Did You Know?…(9) Part 2

 

    • One of the most prevalent race-based stereotypes is that African Americans don’t swim. According to a US Swimming (America’s government body of competitive swimming) study conducted in 2010, almost half of white children (42%) had low or no swimming ability, while Hispanic children came in at 58% reported as having low or no swimming ability. African American children had the highest rate of swimming inability coming in at just under 70%.
    • Sadly, African American children are almost three times more likely to drown than white children. As a result of these generalizations, blacks are not viewed as being swimmers or even liking to swim, which couldn’t be further from the truth.
    • Historically, blacks were denied access and were steered towards pools that were undesirable and that had limited accommodations in terms of the number of people that could occupy the location(s).
    • Pools were often forcibly segregated to avoid the potential interaction between black males and white females in intimate pool settings. Blacks unfortunately met with violent resistance if they attempted to enjoy the pool to swim as did their white counterparts and were often threatened. For this reason, pools were kept securely segregated until the mid 1950s.
    • Blacks were often subjected to legal tricks and maneuvers and/or violence when resisting segregation in ‘public’ pools.
    • City governments commonly leased pools to companies because they could make any rules they wanted, including exclusion of blacks from their facilities, while the government could not do this legally.
    • Angry black communities were led to believe they would have their own pools for years on end, but never saw those promises come to pass.
    • According to the Inertia article: Debunking The Stereotype That Blacks Don’t Swim”, in the 1960’s, a slew of pools were built in low-income segregated neighborhoods.
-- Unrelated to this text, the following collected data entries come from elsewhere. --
import Literature.MathematicalPhysics.QuantumLattice.DWaveSourceWindowCertificateFieldRows
import Summits.Ventures.CertifiedManyBodySolver.Rows.SourcedGSClassNodeShapes
import HarnessLib

/-!
# PINNING-FIELD rows: GROUND-STATE-CLASS node shapes of «KKT + energy window» / «chord ⊕ KKT» pair legs, the energy rows
# fed by the cell's uniform CELLS (a cap cell at the program's field, floor cells at any fields)

HONEST FRAMING: soundness glue; no certificate, no number, no order parameter, no phase word. A finite-`h` response bound is a
response, never an order parameter (cell hubbard-cq wording W1).

WHAT THIS FILE IS (cell hubbard-cq, D-0082 (c) / LADDER row PC-a, seat hubbard-cq-obsth-1 «pinning-field K5 menu nodes with the
pinning term»). `Rows/SourcedGSClassNodeShapes` reads a K-leg with ONE energy row (the cap at the program's field `h`). The legs the
cell's census keeps alive are «KKT + ENERGY WINDOW» (K1a+E: a floor row at the same field) and, by the same token, «CHORD ⊕ KKT»
(a floor row at a SMALLER field `h₁`, which with the cap at `h` is the Griffiths chord inside the SDP, so the ground-state rows can only
lift the chord floor of record). The reader is `Literature/…/DWaveSourceWindowCertificateFieldRows` (hubbard-cq-obsth-1 g5): floor rows
`Σⱼ κⱼ (Γ E^{src}_{μ,hⱼ} − ℓⱼ·1)` at arbitrary fields are valid in EVERY translation-invariant state once `ℓⱼ ≤ E(hⱼ)`. Here the rows
are fed by CELLS: the cap by `SourcedEnergyUpperRow tp U μ h q L₀ u`, each floor by `SourcedEnergyLowerRow tp U μ hⱼ qⱼ L₀ⱼ ℓⱼ`
(`q, qⱼ ≥ 1`; hubbard-cq-obsth-2's `SourcedEnergyUpperRow.dWaveSourceEnergyDensityTT'_le` / `SourcedEnergyLowerRow.le_dWaveSourceEnergyDensityTT'`):

* `gsClass_re_expect_localPairAt_ge_of_twistedFlip_certificate_kkt_of_energyRows` — `∀ σ` translation-invariant ground state of
  `Φ − μn − hP_d`, `m ≤ Re σ(P₀^d)` (slot `2m ≤ c − Σ‖aₖ‖`);
* `gsClass_neg_leftDeriv_ge_of_twistedFlip_certificate_kkt_of_energyRows` — STATE-FREE `m ≤ −∂⁻E(h)/2` (the chords' object).

Identity shape: CONSUMER-GRAMMAR-KKT.md §10 + the field-row block (§12): pair MIN objective, constant `c`, cap row
`κ⁺ ((u:ℚ)·1 − Γ E^{src}_h)`, floor rows `− Σ_{j∈J} κⱼ • (Γ E^{src}_{hⱼ} − (ℓⱼ:ℚ)•1)`, NO filling / unsourced rows (grand-canonical), RHS
`gramForm + (eom + flip-twisted defects) + (anti-Hermitian + words) + kktForm`. Interface note: no local instance, no definition, no named
fact, no `sorry`.

References: R. B. Griffiths, Phys. Rev. 152 (1966) 240 §II [Griffiths1966]; J. Wang et al., PRX 14 (2024) 031006 §III [WangEtAl2024];
T. Koma, H. Tasaki, J. Stat. Phys. 76 (1994) 745 §1 [KomaTasaki1994]; M. Araújo et al., arXiv:2311.18707 §3.2 Prop. 11 [AraujoEtAl2023].
-/

noncomputable section

namespace Summit.Ventures.CertifiedManyBodySolver

open Literature.MathematicalPhysics.QuantumLattice Literature.MathematicalPhysics.QuantumLattice.ThermodynamicLimit
open Literature.MathematicalPhysics.QuantumManyBody.StateRelaxation
open Matrix HubbardWave0 Literature.Probability.LatticeModels Finset InfVolFermionState
open scoped BigOperators ComplexOrder

variable {tp U μ h : ℝ}

/-- **«KKT + ENERGY ROWS» FLOOR NODE SHAPE, on the ground-state class**: a grand-canonical flip-twisted sourced window certificate with
ground-state rows, pair MIN objective, a cap row `κ⁺ ((u:ℚ)·1 − Γ E^{src}_h)` (`κ⁺ ≥ 0`) fed by a cap cell `SourcedEnergyUpperRow tp U μ h q L₀ u`,
and floor rows `Σⱼ κⱼ (Γ E^{src}_{hⱼ} − (ℓⱼ:ℚ)·1)` (`κⱼ ≥ 0`, any fields `hⱼ` — the same field for a window, a smaller one for a chord) fed
by floor cells `SourcedEnergyLowerRow tp U μ (hⱼ) (qⱼ) (L₀ⱼ) (ℓⱼ)`, slot `2m ≤ c − Σ‖aₖ‖`, proves `∀ σ` in the class, `m ≤ Re σ(P₀^d)`.
[cite: Griffiths1966, §II] [cite: WangEtAl2024, §III] [cite: KomaTasaki1994, §1] -/
theorem gsClass_re_expect_localPairAt_ge_of_twistedFlip_certificate_kkt_of_energyRows (tp U μ h : ℝ)
    {Λ Λ' : Finset (Site 2)} (hΛ : Λ ⊆ Λ') (h8 : thicken Λ 1 ⊆ Λ') (h0 : thicken ({0} : Finset (Site 2)) 1 ⊆ Λ')
    (hP : pairRegion (insert (0 : Site 2) unitSteps) 0 ⊆ Λ') {κp : ℝ} (hκ : 0 ≤ κp) {u : ℚ} {q L₀ : ℕ} (hq : 0 < q)
    (hrow : SourcedEnergyUpperRow tp U μ h q L₀ u)
    {J : Type*} (Jf : Finset J) (κf hf : J → ℝ) (lf : J → ℚ) (qf Lf : J → ℕ) (hκf : ∀ j ∈ Jf, 0 ≤ κf j)
    (hqf : ∀ j ∈ Jf, 0 < qf j) (hrows : ∀ j ∈ Jf, SourcedEnergyLowerRow tp U μ (hf j) (qf j) (Lf j) (lf j))
    {m : Type*} [Fintype m] [DecidableEq m] {Λm : Matrix m m ℂ} (hΛm : Λm.PosSemidef) (O : m → FermionOp Λ')
    {κ' : Type*} (s : Finset κ') (B : κ' → FermionOp Λ)
    {ι : Type*} (tt : Finset ι) (γ : ι → DihedralGroup 4) (wv : ι → Site 2) (fl mt : ι → Fin 2)
    (hsh : ∀ l, d4ShiftSet (γ l) (wv l) Λ ⊆ Λ') (bb : ι → ℂ) (yw : ι → List (Orb (PolySite Λ) × Bool))
    {δ : Type*} (ah : Finset δ) (dc : δ → ℝ) (V : δ → FermionOp Λ')
    {κ'' : Type*} (w : Finset κ'') (a : κ'' → ℂ) (word : κ'' → List (Orb (PolySite Λ') × Bool))
    {β : Type*} [Fintype β] [DecidableEq β] {G : Matrix β β ℂ} (hG : G.PosSemidef) (Bk : β → FermionOp Λ) {c mfl : ℝ}
    (hm : 2 * mfl ≤ c - ∑ k ∈ w, ‖a k‖)
    (hcert : (fermionEmbed (PolySite.incl hP) (localPairAt (insert (0 : Site 2) unitSteps) dWaveFormFactor 0) +
          (fermionEmbed (PolySite.incl hP) (localPairAt (insert (0 : Site 2) unitSteps) dWaveFormFactor 0))ᴴ) -
        (c : ℂ) • (1 : FermionOp Λ') -
        ((κp : ℝ) : ℂ) • ((((u : ℚ) : ℝ) : ℂ) • (1 : FermionOp Λ') -
          fermionEmbed (PolySite.incl h0) ((hubbardTTPrimeSourcedInteraction 1 tp U μ dWaveFormFactor h).meanEnergyObs 1)) -
        ∑ j ∈ Jf, ((κf j : ℝ) : ℂ) •
          (fermionEmbed (PolySite.incl h0) ((hubbardTTPrimeSourcedInteraction 1 tp U μ dWaveFormFactor (hf j)).meanEnergyObs 1) -
            (((lf j : ℚ) : ℝ) : ℂ) • (1 : FermionOp Λ')) =
      gramForm Λm O +
        (∑ k ∈ s, (pairSourceWindowHamiltonianTT' dWaveFormFactor Λ' tp U μ h * fermionEmbed (PolySite.incl hΛ) (B k) -
            fermionEmbed (PolySite.incl hΛ) (B k) * pairSourceWindowHamiltonianTT' dWaveFormFactor Λ' tp U μ h) +
          ∑ l ∈ tt, bb l • (gaugePhase (twistFlipExp (γ l) (fl l) (mt l)) (yw l) •
              fermionEmbed (PolySite.incl (hsh l))
                (fermionEmbed (PolySite.d4Emb (γ l) (wv l) Λ) (spinSwapIter (fl l).val (ladderWord (yw l)))) -
            fermionEmbed (PolySite.incl hΛ) (ladderWord (yw l)))) +
        (∑ m' ∈ ah, ((dc m' : ℝ) : ℂ) • ((V m')ᴴ - V m') + ∑ k ∈ w, a k • ladderWord (word k)) +
        kktForm (pairSourceWindowHamiltonianTT' dWaveFormFactor Λ' tp U μ h) G
          (fun b' => fermionEmbed (PolySite.incl hΛ) (Bk b'))) :
    ∀ σ : InfVolFermionState 2, σ.IsMeanEnergyMinimiser (hubbardTTPrimeSourcedInteraction 1 tp U μ dWaveFormFactor h) 1 →
      mfl ≤ (σ.expect (pairRegion (insert (0 : Site 2) unitSteps) 0)
        (localPairAt (insert (0 : Site 2) unitSteps) dWaveFormFactor 0)).re := by
  intro σ hσ
  have hz : (0 : Site 2) ∈ Λ' := h0 (subset_thicken _ _ (Finset.mem_singleton_self 0))
  have hu : dWaveSourceEnergyDensityTT' tp U μ h ≤ ((u : ℚ) : ℝ) := hrow.dWaveSourceEnergyDensityTT'_le hq
  have hF : ∀ σ' : InfVolFermionState 2, σ'.IsTranslationInvariant → σ'.density = σ.density →
      ∀ j ∈ Jf, κf j * ((lf j : ℚ) : ℝ) ≤
        κf j * σ'.meanEnergy (hubbardTTPrimeSourcedInteraction 1 tp U μ dWaveFormFactor (hf j)) 1 :=
    fun σ' hσ' _ j hj => mul_le_mul_meanEnergy_sourced_of_dWaveSourceEnergyDensityTT'_ge (hκf j hj)
      ((hrows j hj).le_dWaveSourceEnergyDensityTT' (hqf j hj)) σ' hσ'
  have hcert' : (fermionEmbed (PolySite.incl hP) (localPairAt (insert (0 : Site 2) unitSteps) dWaveFormFactor 0) +
          (fermionEmbed (PolySite.incl hP) (localPairAt (insert (0 : Site 2) unitSteps) dWaveFormFactor 0))ᴴ) -
        (c : ℂ) • (1 : FermionOp Λ') -
        ∑ σ : Fin 2, (((0 : ℝ) : ℝ) : ℂ) • (nAt 0 hz σ - (((0 : ℝ) : ℝ) : ℂ) • (1 : FermionOp Λ')) -
        ((κp : ℝ) : ℂ) • ((((u : ℚ) : ℝ) : ℂ) • (1 : FermionOp Λ') -
          fermionEmbed (PolySite.incl h0) ((hubbardTTPrimeSourcedInteraction 1 tp U μ dWaveFormFactor h).meanEnergyObs 1)) -
        (((0 : ℝ) : ℝ) : ℂ) • (fermionEmbed (PolySite.incl h0) ((hubbardTTPrimeFermionInteraction 1 tp U).meanEnergyObs 1) -
          (((0 : ℝ) : ℝ) : ℂ) • (1 : FermionOp Λ')) -
        ∑ j ∈ Jf, ((κf j : ℝ) : ℂ) •
          (fermionEmbed (PolySite.incl h0) ((hubbardTTPrimeSourcedInteraction 1 tp U μ dWaveFormFactor (hf j)).meanEnergyObs 1) -
            ((((lf j : ℚ) : ℝ) : ℝ) : ℂ) • (1 : FermionOp Λ')) =
      gramForm Λm O +
        (∑ k ∈ s, (pairSourceWindowHamiltonianTT' dWaveFormFactor Λ' tp U μ h * fermionEmbed (PolySite.incl hΛ) (B k) -
            fermionEmbed (PolySite.incl hΛ) (B k) * pairSourceWindowHamiltonianTT' dWaveFormFactor Λ' tp U μ h) +
          ∑ l ∈ tt, bb l • (gaugePhase (twistFlipExp (γ l) (fl l) (mt l)) (yw l) •
              fermionEmbed (PolySite.incl (hsh l))
                (fermionEmbed (PolySite.d4Emb (γ l) (wv l) Λ) (spinSwapIter (fl l).val (ladderWord (yw l)))) -
            fermionEmbed (PolySite.incl hΛ) (ladderWord (yw l)))) +
        (∑ m' ∈ ah, ((dc m' : ℝ) : ℂ) • ((V m')ᴴ - V m') + ∑ k ∈ w, a k • ladderWord (word k)) +
        kktForm (pairSourceWindowHamiltonianTT' dWaveFormFactor Λ' tp U μ h) G
          (fun b' => fermionEmbed (PolySite.incl hΛ) (Bk b')) := by
    simp only [Complex.ofReal_zero, zero_smul, Finset.sum_const_zero, sub_zero]
    exact hcert
  have hmain := hσ.le_two_mul_re_expect_localPairAt_of_twistedFlip_certificate_kkt_fieldRows hΛ h8 h0 hz hP κp 0 ((u : ℚ) : ℝ) 0
    (fun _ => 0) 0 (hσ.mul_meanEnergy_sourced_le_of_le hκ hu) (fun _ _ _ => by simp only [zero_mul, le_refl]) Jf κf hf
    (fun j => ((lf j : ℚ) : ℝ)) hF hΛm O s B tt γ wv fl mt hsh bb yw ah dc V w a word hG Bk hcert'
  simp only [Finset.sum_const_zero, zero_mul, add_zero] at hmain
  linarith

/-- **«KKT + ENERGY ROWS» FLOOR, STATE-FREE (Griffiths' left edge)**: the same certificate and cells prove `m ≤ −∂⁻E(h)/2`,
`E = dWaveSourceEnergyDensityTT' tp U μ` — directly comparable with the chord floor at the same field. [cite: Griffiths1966, §II]
[cite: KomaTasaki1994, §1] -/
theorem gsClass_neg_leftDeriv_ge_of_twistedFlip_certificate_kkt_of_energyRows (tp U μ h : ℝ)
    {Λ Λ' : Finset (Site 2)} (hΛ : Λ ⊆ Λ') (h8 : thicken Λ 1 ⊆ Λ') (h0 : thicken ({0} : Finset (Site 2)) 1 ⊆ Λ')
    (hP : pairRegion (insert (0 : Site 2) unitSteps) 0 ⊆ Λ') {κp : ℝ} (hκ : 0 ≤ κp) {u : ℚ} {q L₀ : ℕ} (hq : 0 < q)
    (hrow : SourcedEnergyUpperRow tp U μ h q L₀ u)
    {J : Type*} (Jf : Finset J) (κf hf : J → ℝ) (lf : J → ℚ) (qf Lf : J → ℕ) (hκf : ∀ j ∈ Jf, 0 ≤ κf j)
    (hqf : ∀ j ∈ Jf, 0 < qf j) (hrows : ∀ j ∈ Jf, SourcedEnergyLowerRow tp U μ (hf j) (qf j) (Lf j) (lf j))
    {m : Type*} [Fintype m] [DecidableEq m] {Λm : Matrix m m ℂ} (hΛm : Λm.PosSemidef) (O : m → FermionOp Λ')
    {κ' : Type*} (s : Finset κ') (B : κ' → FermionOp Λ)
    {ι : Type*} (tt : Finset ι) (γ : ι → DihedralGroup 4) (wv : ι → Site 2) (fl mt : ι → Fin 2)
    (hsh : ∀ l, d4ShiftSet (γ l) (wv l) Λ ⊆ Λ') (bb : ι → ℂ) (yw : ι → List (Orb (PolySite Λ) × Bool))
    {δ : Type*} (ah : Finset δ) (dc : δ → ℝ) (V : δ → FermionOp Λ')
    {κ'' : Type*} (w : Finset κ'') (a : κ'' → ℂ) (word : κ'' → List (Orb (PolySite Λ') × Bool))
    {β : Type*} [Fintype β] [DecidableEq β] {G : Matrix β β ℂ} (hG : G.PosSemidef) (Bk : β → FermionOp Λ) {c mfl : ℝ}
    (hm : 2 * mfl ≤ c - ∑ k ∈ w, ‖a k‖)
    (hcert : (fermionEmbed (PolySite.incl hP) (localPairAt (insert (0 : Site 2) unitSteps) dWaveFormFactor 0) +
          (fermionEmbed (PolySite.incl hP) (localPairAt (insert (0 : Site 2) unitSteps) dWaveFormFactor 0))ᴴ) -
        (c : ℂ) • (1 : FermionOp Λ') -
        ((κp : ℝ) : ℂ) • ((((u : ℚ) : ℝ) : ℂ) • (1 : FermionOp Λ') -
          fermionEmbed (PolySite.incl h0) ((hubbardTTPrimeSourcedInteraction 1 tp U μ dWaveFormFactor h).meanEnergyObs 1)) -
        ∑ j ∈ Jf, ((κf j : ℝ) : ℂ) •
          (fermionEmbed (PolySite.incl h0) ((hubbardTTPrimeSourcedInteraction 1 tp U μ dWaveFormFactor (hf j)).meanEnergyObs 1) -
            (((lf j : ℚ) : ℝ) : ℂ) • (1 : FermionOp Λ')) =
      gramForm Λm O +
        (∑ k ∈ s, (pairSourceWindowHamiltonianTT' dWaveFormFactor Λ' tp U μ h * fermionEmbed (PolySite.incl hΛ) (B k) -
            fermionEmbed (PolySite.incl hΛ) (B k) * pairSourceWindowHamiltonianTT' dWaveFormFactor Λ' tp U μ h) +
          ∑ l ∈ tt, bb l • (gaugePhase (twistFlipExp (γ l) (fl l) (mt l)) (yw l) •
              fermionEmbed (PolySite.incl (hsh l))
                (fermionEmbed (PolySite.d4Emb (γ l) (wv l) Λ) (spinSwapIter (fl l).val (ladderWord (yw l)))) -
            fermionEmbed (PolySite.incl hΛ) (ladderWord (yw l)))) +
        (∑ m' ∈ ah, ((dc m' : ℝ) : ℂ) • ((V m')ᴴ - V m') + ∑ k ∈ w, a k • ladderWord (word k)) +
        kktForm (pairSourceWindowHamiltonianTT' dWaveFormFactor Λ' tp U μ h) G
          (fun b' => fermionEmbed (PolySite.incl hΛ) (Bk b'))) :
    mfl ≤ -derivWithin (dWaveSourceEnergyDensityTT' tp U μ) (Set.Iio h) h / 2 := by
  have hu : dWaveSourceEnergyDensityTT' tp U μ h ≤ ((u : ℚ) : ℝ) := hrow.dWaveSourceEnergyDensityTT'_le hq
  have hlf : ∀ j ∈ Jf, (fun j => ((lf j : ℚ) : ℝ)) j ≤ dWaveSourceEnergyDensityTT' tp U μ (hf j) :=
    fun j hj => (hrows j hj).le_dWaveSourceEnergyDensityTT' (hqf j hj)
  have hmain := neg_leftDeriv_dWaveSourceEnergyDensityTT'_ge_of_gs_certificate_kkt_fieldRows tp U μ h hΛ h8 h0 hP hκ hu Jf κf hf
    (fun j => ((lf j : ℚ) : ℝ)) hκf hlf hΛm O s B tt γ wv fl mt hsh bb yw ah dc V w a word hG Bk hcert
  linarith

end Summit.Ventures.CertifiedManyBodySolver

end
Blacks saw these so-called pools as more or less public bathtubs no more than a few feet deep. As a result, potential black swimmers were at a loss when it came to honing their swimming skills in these less than suitable settings.
    • Blacks faced the same resistance when it came to swimming at the ‘public’ beaches.
    • Near the beginning of the 20th century, the son of Frederick Douglas, Charles and his wife Laura, were the founders of a Black Beach Resort in at Highland Beach Maryland after having been denied service because of their race.
    • According to Doctoral Graduate Student at UC Santa Barbara Alison R. Jefferson, African Americans were prevented from living on the coast early on, which negatively impacted their relationship or lack thereof with the ocean.
    • Jefferson also says that Blacks eventually moved away from beaches over time as a result of a gradual process. There was so much hostility towards Blacks going to the beach, that they simply stopped going.

 

How tragic that something as pleasurable as swimming, was at one time reserved for some self-chosen and self-serving individuals. How anxious would you be to allow your children to swim when they would do so among ‘sharks‘ of the human kind? If you were ever excluded and made to feel like you had no business participating in a particular activity, how anxious would you be to involve yourself in spite of? How happy would you be to get your children involved in this ‘exclusive’ activity? How about their children and their children’s children? Oh, the vicious cycle! What’s your take?